Numpy has many built-in functions for mathematical operations, really it has almost every numerical operation you might want to do in its library. I’m not going to explore the whole library here, but as an example of some of the available functions, consider working out the hypotenuse of a triangle that with sides 3m and 4m:

sides = np.array([3, 4])

There are several ways we could solve this problem. We could directly use Pythagoras’s Theorem:

\[c = \sqrt{a^2+b^2}\]
np.sqrt(np.sum([np.power(sides[0], 2), np.power(sides[1], 2)]))
5.0

We can leverage the fact that we’re dealing with a numpy array and apply a “vectorized” operation (more on that in a bit) to the whole vector at one time:

(sides ** 2).sum() ** 0.5
5.0

Or we can simply use a numpy built-in function (if it exists):

np.linalg.norm(sides)  # you'll learn more about norms in 573
5.0
np.hypot(*sides)
5.0

Vectorization

Broadly speaking, “vectorization” in NumPy refers to the use of optmized C code to perform an operation.

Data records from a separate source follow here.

/-- Measurability of `(x, y₁) ↦ ∫_B d(x, y₁, z) R(x, dz)` (jointly). [ours, bookkeeping] -/
theorem measurable_lintegral_drSecond_kernel (hw : Measurable w) (R : Kernel Ω Ω) [IsMarkovKernel R] {B : Set Ω}
    (hB : MeasurableSet B) :
    Measurable fun p : Ω × Ω =>
      ∫⁻ z in B, ENNReal.ofReal (min (1 - imhAccept w p.1 p.2) (w z * (1 - imhAccept w z p.2) / w p.1)) ∂(R p.1) := by
  have hf : Measurable (Function.uncurry fun (p : Ω × Ω) (z : Ω) =>
      B.indicator (fun z => ENNReal.ofReal (min (1 - imhAccept w p.1 p.2) (w z * (1 - imhAccept w z p.2) / w p.1))) z) :=
    ((measurable_drSecond_comp hw (measurable_fst.comp measurable_fst) (measurable_snd.comp measurable_fst) measurable_snd).indicator
      (measurable_snd hB) : Measurable fun r : (Ω × Ω) × Ω =>
        B.indicator (fun z => ENNReal.ofReal (min (1 - imhAccept w r.1.1 r.1.2) (w z * (1 - imhAccept w z r.1.2) / w r.1.1))) r.2)
  have := hf.lintegral_kernel_prod_right (κ := R.comap Prod.fst measurable_fst)
  simpa only [Kernel.comap_apply, lintegral_indicator hB] using this

/-- **THE MOVE MASS IS AT MOST ONE**: `A(x) + ∫∫ d(x, y₁, z) R(x, dz) q(dy₁) ≤ 1`. [ours] -/
theorem drMassR_le_one (hw : Measurable w) (hw0 : ∀ x, 0 < w x) (R : Kernel Ω Ω) [IsMarkovKernel R] (x : Ω) :
    imhAcceptMass q w x +
      ∫⁻ y₁, ∫⁻ z, ENNReal.ofReal (min (1 - imhAccept w x y₁) (w z * (1 - imhAccept w z y₁) / w x)) ∂(R x) ∂q ≤ 1 := by
  have ha : Measurable fun y => imhAcceptE w x y := (measurable_imhAcceptE hw).of_uncurry_left
  calc imhAcceptMass q w x +
        ∫⁻ y₁, ∫⁻ z, ENNReal.ofReal (min (1 - imhAccept w x y₁) (w z * (1 - imhAccept w z y₁) / w x)) ∂(R x) ∂q
      ≤ imhAcceptMass q w x + ∫⁻ y₁, ∫⁻ _z, (1 - imhAcceptE w x y₁) ∂(R x) ∂q := by
        gcongr with y₁ z
        exact drSecond_le_one_sub hw0 x y₁ z
    _ = ∫⁻ y₁, imhAcceptE w x y₁ ∂q + ∫⁻ y₁, (1 - imhAcceptE w x y₁) ∂q := by
        simp only [imhAcceptMass, lintegral_const, measure_univ, mul_one]
    _ = ∫⁻ y₁, (imhAcceptE w x y₁ + (1 - imhAcceptE w x y₁)) ∂q := (lintegral_add_left ha _).symm
    _ = ∫⁻ _y₁, 1 ∂q := lintegral_congr fun y₁ => add_tsub_cancel_of_le (imhAcceptE_le_one w x y₁)
    _ = 1 := by rw [lintegral_const, measure_univ, mul_one]

/-- `K(x, Ω) = 1`. [ours] -/
theorem drR_apply_univ (hw : Measurable w) (hw0 : ∀ x, 0 < w x) (R : Kernel Ω Ω) [IsMarkovKernel R] (K : Kernel Ω Ω)
    (hK : ∀ (x : Ω) {B : Set Ω}, MeasurableSet B → K x B =
      ∫⁻ y in B, imhAcceptE w x y ∂q +
        ∫⁻ y₁, ∫⁻ z in B, ENNReal.ofReal (min (1 - imhAccept w x y₁) (w z * (1 - imhAccept w z y₁) / w x)) ∂(R x) ∂q +
        (1 - (imhAcceptMass q w x +
          ∫⁻ y₁, ∫⁻ z, ENNReal.ofReal (min (1 - imhAccept w x y₁) (w z * (1 - imhAccept w z y₁) / w x)) ∂(R x) ∂q)) *
          B.indicator 1 x)
    (x : Ω) : K x Set.univ = 1 := by
  rw [hK x MeasurableSet.univ]
  simp only [Measure.restrict_univ, Set.indicator_univ, Pi.one_apply, mul_one]
  rw [show ∫⁻ y, imhAcceptE w x y ∂q = imhAcceptMass q w x from rfl]
  exact add_tsub_cancel_of_le (drMassR_le_one hw hw0 R x)

/-- Hence `K` is Markov. [ours, bookkeeping] -/
theorem drR_isMarkovKernel (hw : Measurable w) (hw0 : ∀ x, 0 < w x) (R : Kernel Ω Ω) [IsMarkovKernel R] (K : Kernel Ω Ω)
    (hK : ∀ (x : Ω) {B : Set Ω}, MeasurableSet B → K x B =
      ∫⁻ y in B, imhAcceptE w x y ∂q +
        ∫⁻ y₁, ∫⁻ z in B, ENNReal.ofReal (min (1 - imhAccept w x y₁) (w z * (1 - imhAccept w z y₁) / w x)) ∂(R x) ∂q +
        (1 - (imhAcceptMass q w x +
          ∫⁻ y₁, ∫⁻ z, ENNReal.ofReal (min (1 - imhAccept w x y₁) (w z * (1 - imhAccept w z y₁) / w x)) ∂(R x) ∂q)) *
          B.indicator 1 x) :
    IsMarkovKernel K :=
  ⟨fun x => ⟨drR_apply_univ hw hw0 R K hK x⟩⟩

/-! ## §2 The second-stage flux for a fixed rejected draw is symmetric -/

/-- Joint measurability of the rectangle second-stage flux integrand `1_A(x)·1_B(z)·w(x)d(x, y₁, z)` in `(x, z)`. [ours, bookkeeping] -/
theorem measurable_rectSecondFlux (hw : Measurable w) (y₁ : Ω) {A B : Set Ω} (hA : MeasurableSet A) (hB : MeasurableSet B) :
    Measurable (Function.uncurry fun x z : Ω => A.indicator (fun _ => (1 : ℝ≥0∞)) x *
      B.indicator (fun z => ENNReal.ofReal (w x) *
        ENNReal.ofReal (min (1 - imhAccept w x y₁) (w z * (1 - imhAccept w z y₁) / w x))) z) := by
  have hG : Measurable fun p : Ω × Ω => ENNReal.ofReal (w p.1) *
      ENNReal.ofReal (min (1 - imhAccept w p.1 y₁) (w p.2 * (1 - imhAccept w p.2 y₁) / w p.1)) :=
    (hw.comp measurable_fst).ennreal_ofReal.mul (measurable_drSecond_comp hw measurable_fst measurable_const measurable_snd)
  exact ((measurable_const.indicator hA).comp measurable_fst).mul
    (hG.indicator (measurable_snd hB) : Measurable fun p : Ω × Ω => B.indicator (fun z => ENNReal.ofReal (w p.1) *
      ENNReal.ofReal (min (1 - imhAccept w p.1 y₁) (w z * (1 - imhAccept w z y₁) / w p.1))) p.2)

/-- **THE SECOND-STAGE FLUX IS SYMMETRIC FOR EACH REJECTED DRAW**: `Ψ_{y₁}(A, B) = Ψ_{y₁}(B, A)`. [ours] -/
theorem drR_secondFlux_symm (hw : Measurable w) (hw0 : ∀ x, 0 < w x) (R : Kernel Ω Ω) [IsMarkovKernel R]
    (hR : Kernel.IsReversible R q) (y₁ : Ω) {A B : Set Ω} (hA : MeasurableSet A) (hB : MeasurableSet B) :
    ∫⁻ x, ∫⁻ z, A.indicator (fun _ => (1 : ℝ≥0∞)) x * B.indicator (fun z => ENNReal.ofReal (w x) *
        ENNReal.ofReal (min (1 - imhAccept w x y₁) (w z * (1 - imhAccept w z y₁) / w x))) z ∂(R x) ∂q =
      ∫⁻ x, ∫⁻ z, B.indicator (fun _ => (1 : ℝ≥0∞)) x * A.indicator (fun z => ENNReal.ofReal (w x) *
        ENNReal.ofReal (min (1 - imhAccept w x y₁) (w z * (1 - imhAccept w z y₁) / w x))) z ∂(R x) ∂q := by
  rw [(hR.isAdjointPair).lintegral_swap (measurable_rectSecondFlux hw y₁ hA hB)]
  refine lintegral_congr fun z => lintegral_congr fun x => ?_
  by_cases hx : x ∈ A
  · by_cases hz : z ∈ B
    · simp only [Set.indicator_of_mem hx, Set.indicator_of_mem hz, one_mul]
      exact drSecond_flux_symm hw0 x y₁ z
    · simp only [Set.indicator_of_notMem hz, mul_zero, zero_mul]
  · simp only [Set.indicator_of_notMem hx, zero_mul, mul_zero]

/-! ## §3 The mass flow: first-stage flux, second-stage flux integrated over the rejected draw, diagonal -/

/-- Pointwise: `w(x)·∫_B d(x, y₁, z) R(x, dz) = ∫ 1_B(z)·w(x)d(x, y₁, z) R(x, dz)`. [ours, bookkeeping] -/
theorem drR_inner_eq (hw : Measurable w) (R : Kernel Ω Ω) (x y₁ : Ω) {B : Set Ω} (hB : MeasurableSet B) :
    ENNReal.ofReal (w x) * ∫⁻ z in B, ENNReal.ofReal (min (1 - imhAccept w x y₁) (w z * (1 - imhAccept w z y₁) / w x)) ∂(R x) =
      ∫⁻ z, B.indicator (fun z => ENNReal.ofReal (w x) *
        ENNReal.ofReal (min (1 - imhAccept w x y₁) (w z * (1 - imhAccept w z y₁) / w x))) z ∂(R x) := by
  have hm : Measurable fun z => ENNReal.ofReal (min (1 - imhAccept w x y₁) (w z * (1 - imhAccept w z y₁) / w x)) :=
    measurable_drSecond_comp hw measurable_const measurable_const measurable_id
  rw [← lintegral_indicator hB, ← lintegral_const_mul _ (hm.indicator hB)]
  refine lintegral_congr fun z => ?_
  by_cases hz : z ∈ B
  · simp only [Set.indicator_of_mem hz]
  · simp only [Set.indicator_of_notMem hz, mul_zero]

Long-story-short, because numpy arrays are homogenous (contain the same dtype), we don’t need to check that we can perform an operation on elements of a sequence before we do the operation which results in a huge speed-up. You can kind of think of this concept as NumPy being able to perform an operation on the whole array at the same time rather than one-by-one (this is not actually the case, a super-efficient C loop is still running under the hood, but that’s an irrelevant detail). You can read more about vectorization here but all you need to know is that most operations in NumPy are vectorized, so just try to do things at an “array-level” rather than an “element-level”, e.g.:

# DONT DO THIS
array = np.array(range(5))
for i, element in enumerate(array):
    array[i] = element ** 2
array
array([ 0,  1,  4,  9, 16])
# DO THIS
array = np.array(range(5))
array **= 2 

Let’s do a quick timing experiment:

# loop method
array = np.array(range(5))
time_loop = %timeit -q -o -r 3 for i, element in enumerate(array): array[i] = element ** 2
# vectorized method
array = np.array(range(5))
time_vec = %timeit -q -o -r 3 array ** 2
print(f"Vectorized operation is {time_loop.average / time_vec.average:.2f}x faster than looping here.")
Vectorized operation is 4.63x faster than looping here.